Quercetagetin alleviates liver fibrosis in non-alcoholic fatty liver disease by promoting ferroptosis of hepatic stellate cells through GPX4 ubiquitination.

Abstract

Background: Lang Qing A Ta (Huagan Tongluo Fang, HGTLF) is a Tibetan medicine with significant anti-liver fibrosis effects and good efficacy in the treatment of liver diseases, including non-alcoholic fatty liver disease (NAFLD). Quercetagetin (QG) has been identified as an active ingredient of HGTLF that is absorbed into the blood. This study aims to investigate the role of QG in the anti-liver fibrosis effect of HGTLF in NAFLD.

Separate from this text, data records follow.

/- Copyright: ym3-torus cell, WIDTH seat `ym-ust-19936-w7` (prover, g9), for crux `HistoryTailL` (stmt-QuantumFields-19936),
level-0 prefactor-free infrastructure (T1, Gaussian form) of LINE `local_insertion` (#13) ∕ K1.  Released under the licence of the surrounding project. -/
import Summits.QuantumFields.YangMills.Theorems.LocalInsertionTorusTreeGaugeLowerBound
import Literature.MathematicalPhysics.QuantumFieldTheory.AbelianVortexClustering
import Literature.Barriers.QuantumFields.ToronPlaneAnticorrelation
import HarnessLib

/-!
# The tree-gauge lower bound in Gaussian form: `Z_{Λ_L}(β) ≥ e^{−8N d² L^d}·(c·(1+β)^{−D/2})^{(d−1)L^d+1}`

Support file (`--supports stmt-QuantumFields-19936 --as helper`), companion of ✓`…Theorems.LocalInsertionTorusTreeGaugeLowerBound`
(`TorusTreeGauge.lintegral_boltzmann_ge_treeGauge`, the tree-gauge lower bound with a free radius `r` and ball mass `cb`): here the
radius is the Gaussian one, `r = (1+β)^{−1/2}` (`βr² ≤ 1`, so the Boltzmann factor on the event costs only `e^{−8N·#plaquettes}`), and
`cb = c·r^D` is the tree's small-ball lower bound — ✓`HaarSmallBallClosedSubgroup.haar_ball_ge_of_unitaryRep` (every compact `G`,
`D = dim_ℝ 𝔤(ρ(G))`, soft `c`) and ✓`haar_ball_ge_specialUnitaryGroup` (`G = SU(N)`, `D = N² − 1`).

* §1 ★ `exists_lintegral_boltzmann_ge_treeGauge_gaussian` — every compact second countable `G`, continuous unitary `ρ`;
* §2 ★★ `exists_lintegral_boltzmann_ge_treeGauge_SU` — `G = SU(N)`, `ρ = QuantumLattice.fundamentalRep (Fin N)` (the letters of
  ✓`T3FinestHeightTail.gibbsMeasure_real_eq_wilsonMeasure_real` and of ★w4-19936 g10's T2 files ✓p681391 ∕ p681608): for `d = 3`, `N = 2`
  the `zlow` of the door ✓`PlaquetteExpMoment.integral_exp_mul_plaquette_le_of_sandwich` reads `e^{−144L³}·(c·(1+β)^{−3/2})^{2L³+1}`.

HONEST SCOPE.  Corollaries (radius bookkeeping) of the tree-gauge lower bound; [Chatterjee2016] Thm 2.1 lower half ∕ Lemma 17.6,
[Balaban1987RG1] (0.15).  Nothing of LINE #13's stubs, of `HistoryTailL`, of any crux is proved; the residual `β^{c/L}` of the sandwich
is not coupling-uniform at fixed small volume (LEAD caveat) — nothing here is worded as a stub.  YM₃ on T³ is rung R3 — not d = 4, not
infinite volume, not a mass gap, not Clay.  THEOREMS ONLY (0 `def`, 0 `sorry`); count-neutral.
-/

noncomputable section

open MeasureTheory Finset Function
open scoped ENNReal Matrix.Norms.L2Operator

namespace Summit.QuantumFields.YangMills.Theorems.LocalInsertion.TorusTreeGauge

open Literature.MathematicalPhysics.QuantumFieldTheory

/-! ## §1 The Gaussian form: `r = (1+β)^{−1/2}` and the small-ball bound `Haar{‖ρ g − 1‖ ≤ r} ≥ c·r^{dim 𝔤}` -/

section Gaussian

variable {d L m : ℕ} [NeZero d] [NeZero L] [Fact (1 < L)] [NeZero m]
variable {G : Type*} [Group G] [TopologicalSpace G] [IsTopologicalGroup G] [CompactSpace G]
  [MeasurableSpace G] [BorelSpace G] [SecondCountableTopology G]

variable (ρ : G →* Matrix (Fin m) (Fin m) ℂ) (hρu : ∀ g, ρ g ∈ Matrix.unitaryGroup (Fin m) ℂ)

include hρu in
/-- ★ **THE TREE-GAUGE LOWER BOUND, GAUSSIAN FORM, EVERY COMPACT `G` (soft small-ball constant).**  With
`D = dim_ℝ 𝔤(ρ(G))` (`QuantumLattice.matrixLieAlgebra (range ρ)`, the exponent of the tree's small-ball bound
✓`HaarSmallBallClosedSubgroup.haar_ball_ge_of_unitaryRep`) there is `c ∈ (0,1]` with, for every `L ≥ 2` and `β ≥ 0`,
`∫ e^{−βS} dπ ≥ e^{−8N d² L^d} · (c · (√(1+β))⁻¹^D)^{(d−1)L^d + 1}` (`r = (1+β)^{−1/2}`, `βr² ≤ 1`).
[cite: Chatterjee2016, Lemma 17.6; Balaban1987RG1, (0.15) p.254] -/
theorem exists_lintegral_boltzmann_ge_treeGauge_gaussian (hρc : Continuous ρ) :
    ∃ c : ℝ, 0 < c ∧ c ≤ 1 ∧ ∀ (L : ℕ) [NeZero L] [Fact (1 < L)] (β : ℝ), 0 ≤ β →
      ENNReal.ofReal (Real.exp (-(8 * (m : ℝ) * d ^ 2 * (L : ℝ) ^ d)) *
          (c * (Real.sqrt (1 + β))⁻¹ ^ Module.finrank ℝ
              (Literature.MathematicalPhysics.QuantumLattice.matrixLieAlgebra (Set.range ρ))) ^ ((d - 1) * L ^ d + 1)) ≤
        ∫⁻ U, ENNReal.ofReal (Real.exp (-β * wilsonAction ρ U)) ∂(Measure.pi fun _ : Edge d L => haarProbability G) := by
  obtain ⟨c, hc, hc1, hball⟩ :=
    Balaban1983to89.HaarSmallBallClosedSubgroup.haar_ball_ge_of_unitaryRep ρ hρc hρu (R := 1) one_pos
  refine ⟨c, hc, hc1, fun L _ _ β hβ => ?_⟩
  set D : ℕ := Module.finrank ℝ (Literature.MathematicalPhysics.QuantumLattice.matrixLieAlgebra (Set.range ρ)) with hD
  -- the radius `r = 1/√(1+β)`
  set s : ℝ := Real.sqrt (1 + β) with hs
  have hs1 : 1 ≤ s := by rw [hs]; exact Real.one_le_sqrt.mpr (by linarith)
  have hs0 : 0 < s := one_pos.trans_le hs1
  set r : ℝ := s⁻¹ with hr
  have hr0 : 0 < r := inv_pos.mpr hs0
  have hr1 : r ≤ 1 := inv_le_one_of_one_le₀ hs1
  have hβr : β * r ^ 2 ≤ 1 := by
    rw [hr, inv_pow, hs, Real.sq_sqrt (by linarith), mul_inv_le_iff₀ (by linarith)]
    linarith
  haveI : (haarProbability G).IsMulLeftInvariant := by unfold haarProbability; infer_instance
  have hb := hball (haarProbability G) r hr0 hr1
  have hcb : 0 < c * r ^ D := mul_pos hc (pow_pos hr0 _)
  have key := lintegral_boltzmann_ge_treeGauge (d := d) (L := L) ρ hρu hρc hβ hr0.le hcb hb
  rw [card_filter_not_torusComb] at key
  refine le_trans (ENNReal.ofReal_le_ofReal ?_) key
  have hexp : Real.exp (-(8 * (m : ℝ) * d ^ 2 * (L : ℝ) ^ d)) ≤
      Real.exp (-(β * ((Fintype.card (Plaquette d L) : ℝ) * (8 * m * r ^ 2)))) := by
    refine Real.exp_le_exp.mpr (neg_le_neg ?_)
    have hP : (Fintype.card (Plaquette d L) : ℝ) ≤ d ^ 2 * (L : ℝ) ^ d := by
      exact_mod_cast LatticeForm.card_plaquette_le (d := d) (L := L)
    calc β * ((Fintype.card (Plaquette d L) : ℝ) * (8 * m * r ^ 2))
        = (β * r ^ 2) * (8 * m) * Fintype.card (Plaquette d L) := by ring
      _ ≤ 1 * (8 * m) * (d ^ 2 * (L : ℝ) ^ d) := by gcongr
      _ = 8 * (m : ℝ) * d ^ 2 * (L : ℝ) ^ d := by ring
  exact mul_le_mul_of_nonneg_right hexp (pow_nonneg hcb.le _)

end Gaussian

/-! ## §2 `G = SU(N)`, fundamental representation: the exponent `N² − 1` -/

section SpecialUnitary

open Literature.MathematicalPhysics.QuantumLattice (fundamentalRep continuous_fundamentalRep fundamentalRep_mem_unitaryGroup)
open Balaban1983to89.HaarSmallBallClosedSubgroup (haar_ball_ge_specialUnitaryGroup)

variable {d N : ℕ} [NeZero d] [NeZero N]

/-- ★★ **THE TREE-GAUGE LOWER BOUND FOR `SU(N)` (fundamental Wilson action), GAUSSIAN FORM.**  There is `c = c(N) ∈ (0,1]` with,
on every torus `(ℤ/Lℤ)^d` (`L ≥ 2`, `d ≥ 1`) and for every `β ≥ 0`,
`∫ e^{−βS} dπ ≥ e^{−8N d² L^d} · (c · (√(1+β))⁻¹^{N²−1})^{(d−1)L^d + 1}` — the `zlow` letter of the door
✓`PlaquetteExpMoment.integral_exp_mul_plaquette_le_of_sandwich` with the sharp Gaussian count; for `d = 3`, `N = 2`:
`e^{−144 L³}·(c(1+β)^{−3/2})^{2L³+1}`. [cite: Chatterjee2016, Thm. 2.1 (lower half), Lemma 17.6; Balaban1987RG1, (0.15) p.254] -/
theorem exists_lintegral_boltzmann_ge_treeGauge_SU :
    ∃ c : ℝ, 0 < c ∧ c ≤ 1 ∧ ∀ (L : ℕ) [NeZero L] [Fact (1 < L)] (β : ℝ), 0 ≤ β →
      ENNReal.ofReal (Real.exp (-(8 * (N : ℝ) * d ^ 2 * (L : ℝ) ^ d)) *
          (c * (Real.sqrt (1 + β))⁻¹ ^ (N ^ 2 - 1)) ^ ((d - 1) * L ^ d + 1)) ≤
        ∫⁻ U, ENNReal.ofReal (Real.exp (-β * wilsonAction (fundamentalRep (Fin N)) U))
          ∂(Measure.pi fun _ : Edge d L => haarProbability (Matrix.specialUnitaryGroup (Fin N) ℂ)) := by
  haveI := Literature.Barriers.QuantumFields.secondCountableTopology_su N
  obtain ⟨c, hc, hc1, hball⟩ := haar_ball_ge_specialUnitaryGroup (n := Fin N) (R := 1) one_pos
  refine ⟨c, hc, hc1, fun L _ _ β hβ => ?_⟩
  set s : ℝ := Real.sqrt (1 + β) with hs
  have hs1 : 1 ≤ s := by rw [hs]; exact Real.one_le_sqrt.mpr (by linarith)
  have hs0 : 0 < s := one_pos.trans_le hs1
  set r : ℝ := s⁻¹ with hr
  have hr0 : 0 < r := inv_pos.mpr hs0
  have hr1 : r ≤ 1 := inv_le_one_of_one_le₀ hs1
  have hβr : β * r ^ 2 ≤ 1 := by
    rw [hr, inv_pow, hs, Real.sq_sqrt (by linarith), mul_inv_le_iff₀ (by linarith)]
    linarith
  haveI : (haarProbability (Matrix.specialUnitaryGroup (Fin N) ℂ)).IsMulLeftInvariant := by
    unfold haarProbability; infer_instance
  have hb := hball (haarProbability (Matrix.specialUnitaryGroup (Fin N) ℂ)) r hr0 hr1
  rw [Fintype.card_fin] at hb
  have hcb : 0 < c * r ^ (N ^ 2 - 1) := mul_pos hc (pow_pos hr0 _)
  have hball' : ENNReal.ofReal (c * r ^ (N ^ 2 - 1)) ≤
      haarProbability (Matrix.specialUnitaryGroup (Fin N) ℂ) {g | ‖fundamentalRep (Fin N) g - 1‖ ≤ r} := by
    simpa only [Literature.MathematicalPhysics.QuantumLattice.fundamentalRep_apply] using hb
  have key := lintegral_boltzmann_ge_treeGauge (d := d) (L := L) (fundamentalRep (Fin N)) fundamentalRep_mem_unitaryGroup
    (continuous_fundamentalRep (Fin N)) hβ hr0.le hcb hball'
  rw [card_filter_not_torusComb] at key
  refine le_trans (ENNReal.ofReal_le_ofReal ?_) key
  have hexp : Real.exp (-(8 * (N : ℝ) * d ^ 2 * (L : ℝ) ^ d)) ≤
      Real.exp (-(β * ((Fintype.card (Plaquette d L) : ℝ) * (8 * N * r ^ 2)))) := by
    refine Real.exp_le_exp.mpr (neg_le_neg ?_)
    have hP : (Fintype.card (Plaquette d L) : ℝ) ≤ d ^ 2 * (L : ℝ) ^ d := by
      exact_mod_cast LatticeForm.card_plaquette_le (d := d) (L := L)
    calc β * ((Fintype.card (Plaquette d L) : ℝ) * (8 * N * r ^ 2))
        = (β * r ^ 2) * (8 * N) * Fintype.card (Plaquette d L) := by ring
      _ ≤ 1 * (8 * N) * (d ^ 2 * (L : ℝ) ^ d) := by gcongr
      _ = 8 * (N : ℝ) * d ^ 2 * (L : ℝ) ^ d := by ring
  exact mul_le_mul_of_nonneg_right hexp (pow_nonneg hcb.le _)

end SpecialUnitary

end Summit.QuantumFields.YangMills.Theorems.LocalInsertion.TorusTreeGauge

end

Methods: CCl₄ injection-induced liver fibrosis and high-fat, high-cholesterol diet-induced non-alcoholic steatohepatitis (NASH) mouse models were established. Transforming growth factor-β1 (TGF-β1)-induced hepatic stellate cells (HSCs) were used as in vitro models. The effect of QG on the stability and degradation pathway of glu-tathione peroxidase 4 (GPX4) protein was investigated.

Results: QG improved liver function and hyperlipidemia in CCl₄-injected mice and NASH mice, and alleviated hepatic lipid deposition and hepatic fibrosis. TGF-β1 treatment promoted the expression of α-smooth muscle actin and fibrosis-related genes, while QG reversed this phenomenon and inhibited HSC activation. QG increased the intracellular labile iron pool and lipid reactive oxygen species in HSCs. Treatment with the ferroptosis inhibitor ferrostatin-1 reversed the inhibitory effect of QG on TGF-β1-induced HSC activation. QG reduced GPX4 protein stability and regulated GPX4 K167 ubiquitination via the membrane-associated ring-CH-type finger 8 (MARCHF8)-mediated ubiquitin-proteasome pathway. Interference with MARCHF8 attenuated the effect of QG and promoted HSC activation induced by TGF-β1.

Conclusion: QG, the active ingredient of HGTLF, can induce ferroptosis of HSCs by targeting the degradation of GPX4 through ubiquitination and inhibit HSC activation, thereby alleviating liver fibrosis in NAFLD.